* **What is expected**:
Below are the records. Retype exactly the lines between the lines holding "of Math. (2)" and "namespace Literature.NumberTheory.LFunctions", inclusive.

* **Saved entries**:
+++

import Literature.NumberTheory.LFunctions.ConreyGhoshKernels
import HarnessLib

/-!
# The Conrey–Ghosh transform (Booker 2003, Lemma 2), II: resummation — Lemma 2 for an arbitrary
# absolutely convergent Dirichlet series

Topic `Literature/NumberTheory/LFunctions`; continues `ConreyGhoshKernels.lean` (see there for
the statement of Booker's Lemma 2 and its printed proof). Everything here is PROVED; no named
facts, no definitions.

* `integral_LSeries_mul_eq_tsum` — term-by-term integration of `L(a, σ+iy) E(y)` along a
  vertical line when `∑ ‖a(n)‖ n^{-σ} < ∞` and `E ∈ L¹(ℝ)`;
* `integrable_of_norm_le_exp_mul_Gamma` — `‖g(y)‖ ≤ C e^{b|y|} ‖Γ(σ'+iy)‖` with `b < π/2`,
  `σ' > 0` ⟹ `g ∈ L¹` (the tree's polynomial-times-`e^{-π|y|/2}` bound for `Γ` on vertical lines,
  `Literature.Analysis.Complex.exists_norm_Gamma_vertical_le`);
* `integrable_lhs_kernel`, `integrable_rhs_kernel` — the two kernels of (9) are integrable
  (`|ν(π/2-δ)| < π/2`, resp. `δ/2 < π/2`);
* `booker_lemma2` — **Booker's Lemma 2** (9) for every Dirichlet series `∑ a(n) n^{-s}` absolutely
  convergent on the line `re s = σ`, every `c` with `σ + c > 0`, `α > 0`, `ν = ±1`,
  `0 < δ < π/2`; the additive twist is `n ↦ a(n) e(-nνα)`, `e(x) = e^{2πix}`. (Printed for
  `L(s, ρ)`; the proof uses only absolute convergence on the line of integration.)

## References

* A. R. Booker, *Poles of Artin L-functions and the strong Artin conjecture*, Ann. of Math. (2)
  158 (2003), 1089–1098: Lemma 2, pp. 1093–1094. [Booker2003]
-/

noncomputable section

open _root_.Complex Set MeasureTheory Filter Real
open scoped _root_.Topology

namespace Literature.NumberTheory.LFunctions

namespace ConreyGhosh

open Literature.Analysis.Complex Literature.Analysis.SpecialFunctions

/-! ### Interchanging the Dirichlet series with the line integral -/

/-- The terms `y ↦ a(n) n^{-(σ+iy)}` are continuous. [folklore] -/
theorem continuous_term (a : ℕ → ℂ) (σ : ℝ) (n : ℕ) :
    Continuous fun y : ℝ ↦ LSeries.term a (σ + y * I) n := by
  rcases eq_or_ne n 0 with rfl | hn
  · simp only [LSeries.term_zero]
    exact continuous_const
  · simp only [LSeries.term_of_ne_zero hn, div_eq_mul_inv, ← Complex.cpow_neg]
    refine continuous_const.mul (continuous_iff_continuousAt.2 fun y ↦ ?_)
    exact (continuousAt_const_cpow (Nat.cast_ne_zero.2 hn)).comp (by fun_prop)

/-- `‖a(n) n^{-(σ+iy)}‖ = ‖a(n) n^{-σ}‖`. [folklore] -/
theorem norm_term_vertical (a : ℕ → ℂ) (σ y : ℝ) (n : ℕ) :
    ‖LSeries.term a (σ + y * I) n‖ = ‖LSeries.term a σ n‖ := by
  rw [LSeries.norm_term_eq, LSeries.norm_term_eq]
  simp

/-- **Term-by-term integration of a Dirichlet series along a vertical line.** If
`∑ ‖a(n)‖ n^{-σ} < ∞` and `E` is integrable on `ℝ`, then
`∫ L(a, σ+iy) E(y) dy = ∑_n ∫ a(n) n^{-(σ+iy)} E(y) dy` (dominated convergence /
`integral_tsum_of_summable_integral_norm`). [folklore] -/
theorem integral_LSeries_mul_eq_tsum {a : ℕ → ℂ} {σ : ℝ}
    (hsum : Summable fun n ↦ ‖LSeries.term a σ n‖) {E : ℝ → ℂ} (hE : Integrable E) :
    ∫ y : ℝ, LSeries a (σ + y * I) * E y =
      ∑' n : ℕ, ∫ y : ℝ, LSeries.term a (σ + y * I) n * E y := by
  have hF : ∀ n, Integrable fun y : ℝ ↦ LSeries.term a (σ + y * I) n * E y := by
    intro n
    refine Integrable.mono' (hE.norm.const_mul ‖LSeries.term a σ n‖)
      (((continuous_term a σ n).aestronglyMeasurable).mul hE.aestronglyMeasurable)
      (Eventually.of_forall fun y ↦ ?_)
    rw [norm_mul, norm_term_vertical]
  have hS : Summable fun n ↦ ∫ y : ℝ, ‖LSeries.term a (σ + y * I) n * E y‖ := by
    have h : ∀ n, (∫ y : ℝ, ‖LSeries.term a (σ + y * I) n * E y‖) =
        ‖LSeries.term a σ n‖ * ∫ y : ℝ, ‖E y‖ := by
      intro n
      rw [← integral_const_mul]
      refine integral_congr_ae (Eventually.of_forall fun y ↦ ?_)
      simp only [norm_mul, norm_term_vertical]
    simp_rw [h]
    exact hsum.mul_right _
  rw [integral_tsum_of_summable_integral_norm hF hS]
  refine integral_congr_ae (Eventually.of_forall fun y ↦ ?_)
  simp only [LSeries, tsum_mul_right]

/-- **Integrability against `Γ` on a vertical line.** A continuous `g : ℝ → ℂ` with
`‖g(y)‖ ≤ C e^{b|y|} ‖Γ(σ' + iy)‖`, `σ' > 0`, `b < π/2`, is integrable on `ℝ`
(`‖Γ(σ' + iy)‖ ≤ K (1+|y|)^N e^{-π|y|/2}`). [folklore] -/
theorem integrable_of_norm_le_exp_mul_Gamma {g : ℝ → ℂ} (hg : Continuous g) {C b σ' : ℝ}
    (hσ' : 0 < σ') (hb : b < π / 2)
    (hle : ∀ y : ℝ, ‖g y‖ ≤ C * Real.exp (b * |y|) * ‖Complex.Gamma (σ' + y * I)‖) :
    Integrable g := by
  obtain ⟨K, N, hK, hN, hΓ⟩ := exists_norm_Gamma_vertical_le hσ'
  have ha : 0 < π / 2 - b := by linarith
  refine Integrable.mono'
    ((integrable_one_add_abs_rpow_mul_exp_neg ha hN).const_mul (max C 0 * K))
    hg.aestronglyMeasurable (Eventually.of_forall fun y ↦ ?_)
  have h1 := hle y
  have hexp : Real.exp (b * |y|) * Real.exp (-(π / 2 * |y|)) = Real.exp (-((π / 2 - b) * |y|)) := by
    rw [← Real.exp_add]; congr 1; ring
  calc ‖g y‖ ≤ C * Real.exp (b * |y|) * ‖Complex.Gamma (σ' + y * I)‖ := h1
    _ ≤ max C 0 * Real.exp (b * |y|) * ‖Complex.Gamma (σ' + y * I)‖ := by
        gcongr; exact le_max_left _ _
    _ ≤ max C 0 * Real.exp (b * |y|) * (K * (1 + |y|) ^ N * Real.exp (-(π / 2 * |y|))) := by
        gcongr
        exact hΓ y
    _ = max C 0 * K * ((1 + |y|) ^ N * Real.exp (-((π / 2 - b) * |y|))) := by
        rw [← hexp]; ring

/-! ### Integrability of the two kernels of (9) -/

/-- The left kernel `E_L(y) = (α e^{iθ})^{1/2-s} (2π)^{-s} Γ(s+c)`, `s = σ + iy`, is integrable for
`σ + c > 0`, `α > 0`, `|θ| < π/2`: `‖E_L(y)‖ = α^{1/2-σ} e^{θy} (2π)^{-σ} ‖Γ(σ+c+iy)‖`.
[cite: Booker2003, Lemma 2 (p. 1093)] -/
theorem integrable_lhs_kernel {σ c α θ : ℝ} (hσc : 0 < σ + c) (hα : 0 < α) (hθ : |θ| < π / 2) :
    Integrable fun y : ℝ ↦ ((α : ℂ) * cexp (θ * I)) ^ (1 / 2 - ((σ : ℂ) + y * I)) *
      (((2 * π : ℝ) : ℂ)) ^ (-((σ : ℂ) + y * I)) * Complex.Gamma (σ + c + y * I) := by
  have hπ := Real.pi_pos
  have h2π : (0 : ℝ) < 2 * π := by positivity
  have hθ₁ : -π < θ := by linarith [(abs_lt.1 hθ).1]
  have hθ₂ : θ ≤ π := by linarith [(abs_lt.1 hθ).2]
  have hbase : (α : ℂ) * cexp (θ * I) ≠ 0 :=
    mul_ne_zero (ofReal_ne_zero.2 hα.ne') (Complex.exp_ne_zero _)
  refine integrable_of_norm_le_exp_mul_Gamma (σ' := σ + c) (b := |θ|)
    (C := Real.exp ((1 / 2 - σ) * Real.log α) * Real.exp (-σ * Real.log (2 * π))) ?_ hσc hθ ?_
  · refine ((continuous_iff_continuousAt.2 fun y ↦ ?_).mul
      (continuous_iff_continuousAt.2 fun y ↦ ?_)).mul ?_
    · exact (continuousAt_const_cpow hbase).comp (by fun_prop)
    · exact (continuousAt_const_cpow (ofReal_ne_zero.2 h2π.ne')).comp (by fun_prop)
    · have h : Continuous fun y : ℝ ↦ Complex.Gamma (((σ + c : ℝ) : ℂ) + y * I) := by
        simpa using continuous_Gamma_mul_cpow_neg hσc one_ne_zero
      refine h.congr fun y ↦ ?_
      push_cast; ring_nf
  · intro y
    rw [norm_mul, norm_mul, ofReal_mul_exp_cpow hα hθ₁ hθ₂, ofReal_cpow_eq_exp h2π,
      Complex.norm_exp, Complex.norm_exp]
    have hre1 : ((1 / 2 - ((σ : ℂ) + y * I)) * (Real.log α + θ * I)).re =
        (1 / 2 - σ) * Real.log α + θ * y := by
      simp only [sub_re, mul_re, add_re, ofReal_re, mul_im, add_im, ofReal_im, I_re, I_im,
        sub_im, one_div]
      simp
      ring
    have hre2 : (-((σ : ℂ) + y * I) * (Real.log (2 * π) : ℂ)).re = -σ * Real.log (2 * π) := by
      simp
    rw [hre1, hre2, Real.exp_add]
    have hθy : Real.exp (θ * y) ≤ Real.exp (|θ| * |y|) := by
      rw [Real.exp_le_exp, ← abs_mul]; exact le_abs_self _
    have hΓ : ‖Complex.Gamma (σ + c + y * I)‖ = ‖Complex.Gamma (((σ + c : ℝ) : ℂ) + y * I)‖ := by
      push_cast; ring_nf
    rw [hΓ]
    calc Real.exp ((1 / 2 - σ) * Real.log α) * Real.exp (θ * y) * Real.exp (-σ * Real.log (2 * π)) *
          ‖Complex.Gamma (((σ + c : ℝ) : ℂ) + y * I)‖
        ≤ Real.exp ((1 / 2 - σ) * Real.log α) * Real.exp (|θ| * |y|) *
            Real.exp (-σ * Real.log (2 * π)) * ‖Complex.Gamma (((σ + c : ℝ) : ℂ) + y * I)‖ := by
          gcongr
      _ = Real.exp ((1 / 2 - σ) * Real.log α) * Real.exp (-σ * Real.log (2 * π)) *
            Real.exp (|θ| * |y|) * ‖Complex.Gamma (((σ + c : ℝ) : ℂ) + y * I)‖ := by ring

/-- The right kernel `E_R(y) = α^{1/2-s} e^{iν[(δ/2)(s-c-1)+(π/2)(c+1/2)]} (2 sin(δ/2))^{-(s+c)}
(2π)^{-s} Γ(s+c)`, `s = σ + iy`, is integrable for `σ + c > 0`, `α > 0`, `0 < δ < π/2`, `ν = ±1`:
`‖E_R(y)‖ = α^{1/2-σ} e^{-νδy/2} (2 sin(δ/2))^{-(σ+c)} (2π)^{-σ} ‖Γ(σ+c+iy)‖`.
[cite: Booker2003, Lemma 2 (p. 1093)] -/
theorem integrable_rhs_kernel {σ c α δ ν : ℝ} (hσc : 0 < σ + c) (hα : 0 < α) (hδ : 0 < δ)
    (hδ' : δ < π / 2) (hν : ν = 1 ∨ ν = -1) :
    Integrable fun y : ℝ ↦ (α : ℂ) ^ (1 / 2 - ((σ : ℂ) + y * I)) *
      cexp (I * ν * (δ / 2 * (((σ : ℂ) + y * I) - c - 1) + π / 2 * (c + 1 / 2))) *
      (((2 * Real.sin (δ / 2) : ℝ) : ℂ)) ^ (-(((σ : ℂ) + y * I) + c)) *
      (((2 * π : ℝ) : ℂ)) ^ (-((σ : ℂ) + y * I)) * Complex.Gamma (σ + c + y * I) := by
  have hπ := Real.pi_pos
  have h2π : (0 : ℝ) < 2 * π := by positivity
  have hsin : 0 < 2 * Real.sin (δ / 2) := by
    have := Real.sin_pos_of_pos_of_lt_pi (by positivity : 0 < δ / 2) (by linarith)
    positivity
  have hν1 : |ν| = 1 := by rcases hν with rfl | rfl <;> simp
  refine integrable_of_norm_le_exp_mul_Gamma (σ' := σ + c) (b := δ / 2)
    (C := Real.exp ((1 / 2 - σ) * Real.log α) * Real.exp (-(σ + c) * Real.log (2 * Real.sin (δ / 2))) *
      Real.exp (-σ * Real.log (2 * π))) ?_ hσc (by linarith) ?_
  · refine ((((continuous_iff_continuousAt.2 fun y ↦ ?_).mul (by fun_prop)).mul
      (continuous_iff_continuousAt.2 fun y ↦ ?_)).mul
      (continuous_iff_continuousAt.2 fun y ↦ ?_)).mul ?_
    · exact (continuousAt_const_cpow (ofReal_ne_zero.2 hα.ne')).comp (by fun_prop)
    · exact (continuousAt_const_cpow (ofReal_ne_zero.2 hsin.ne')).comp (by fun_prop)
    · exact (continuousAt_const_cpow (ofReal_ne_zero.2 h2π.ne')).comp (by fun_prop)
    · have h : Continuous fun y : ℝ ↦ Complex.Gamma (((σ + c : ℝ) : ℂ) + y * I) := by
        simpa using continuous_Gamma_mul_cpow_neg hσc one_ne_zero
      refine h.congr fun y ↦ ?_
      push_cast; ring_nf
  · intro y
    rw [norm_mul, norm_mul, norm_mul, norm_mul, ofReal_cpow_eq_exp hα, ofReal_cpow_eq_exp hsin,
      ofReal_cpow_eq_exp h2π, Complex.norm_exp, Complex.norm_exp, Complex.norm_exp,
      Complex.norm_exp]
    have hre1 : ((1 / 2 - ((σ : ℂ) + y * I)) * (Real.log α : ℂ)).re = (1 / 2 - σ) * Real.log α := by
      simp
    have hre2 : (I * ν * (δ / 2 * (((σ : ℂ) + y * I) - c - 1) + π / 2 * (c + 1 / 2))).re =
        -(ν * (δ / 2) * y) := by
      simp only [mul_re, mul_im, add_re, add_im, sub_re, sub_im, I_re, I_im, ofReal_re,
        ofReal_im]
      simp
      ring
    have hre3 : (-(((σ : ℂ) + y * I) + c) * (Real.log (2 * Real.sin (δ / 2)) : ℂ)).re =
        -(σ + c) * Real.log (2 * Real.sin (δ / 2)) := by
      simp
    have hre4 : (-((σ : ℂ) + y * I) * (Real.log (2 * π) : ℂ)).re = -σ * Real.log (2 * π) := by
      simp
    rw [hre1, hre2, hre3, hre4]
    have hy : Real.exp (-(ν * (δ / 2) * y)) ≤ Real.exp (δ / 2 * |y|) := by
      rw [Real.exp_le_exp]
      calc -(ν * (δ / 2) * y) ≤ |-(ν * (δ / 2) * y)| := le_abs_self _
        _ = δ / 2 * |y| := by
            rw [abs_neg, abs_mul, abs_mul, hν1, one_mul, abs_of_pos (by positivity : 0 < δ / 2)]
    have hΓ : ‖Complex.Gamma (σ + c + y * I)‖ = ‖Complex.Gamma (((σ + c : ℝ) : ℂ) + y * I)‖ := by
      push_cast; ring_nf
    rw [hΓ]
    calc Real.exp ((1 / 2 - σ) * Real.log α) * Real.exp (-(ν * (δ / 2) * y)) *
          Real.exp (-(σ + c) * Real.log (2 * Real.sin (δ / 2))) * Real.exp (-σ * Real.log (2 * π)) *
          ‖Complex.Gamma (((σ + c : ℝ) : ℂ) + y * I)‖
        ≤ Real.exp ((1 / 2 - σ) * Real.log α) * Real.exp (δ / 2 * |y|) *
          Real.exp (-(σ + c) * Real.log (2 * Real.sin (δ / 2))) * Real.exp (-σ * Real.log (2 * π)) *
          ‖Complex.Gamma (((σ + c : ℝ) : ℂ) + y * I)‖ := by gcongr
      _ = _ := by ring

+++

* **Response area**:
* A. R. Booker, *Poles of Artin L-functions and the strong Artin conjecture*, Ann. of Math. (2)
  158 (2003), 1089–1098: Lemma 2, pp. 1093–1094. [Booker2003]
-/

noncomputable section

open _root_.Complex Set MeasureTheory Filter Real
open scoped _root_.Topology

namespace Literature.NumberTheory.LFunctions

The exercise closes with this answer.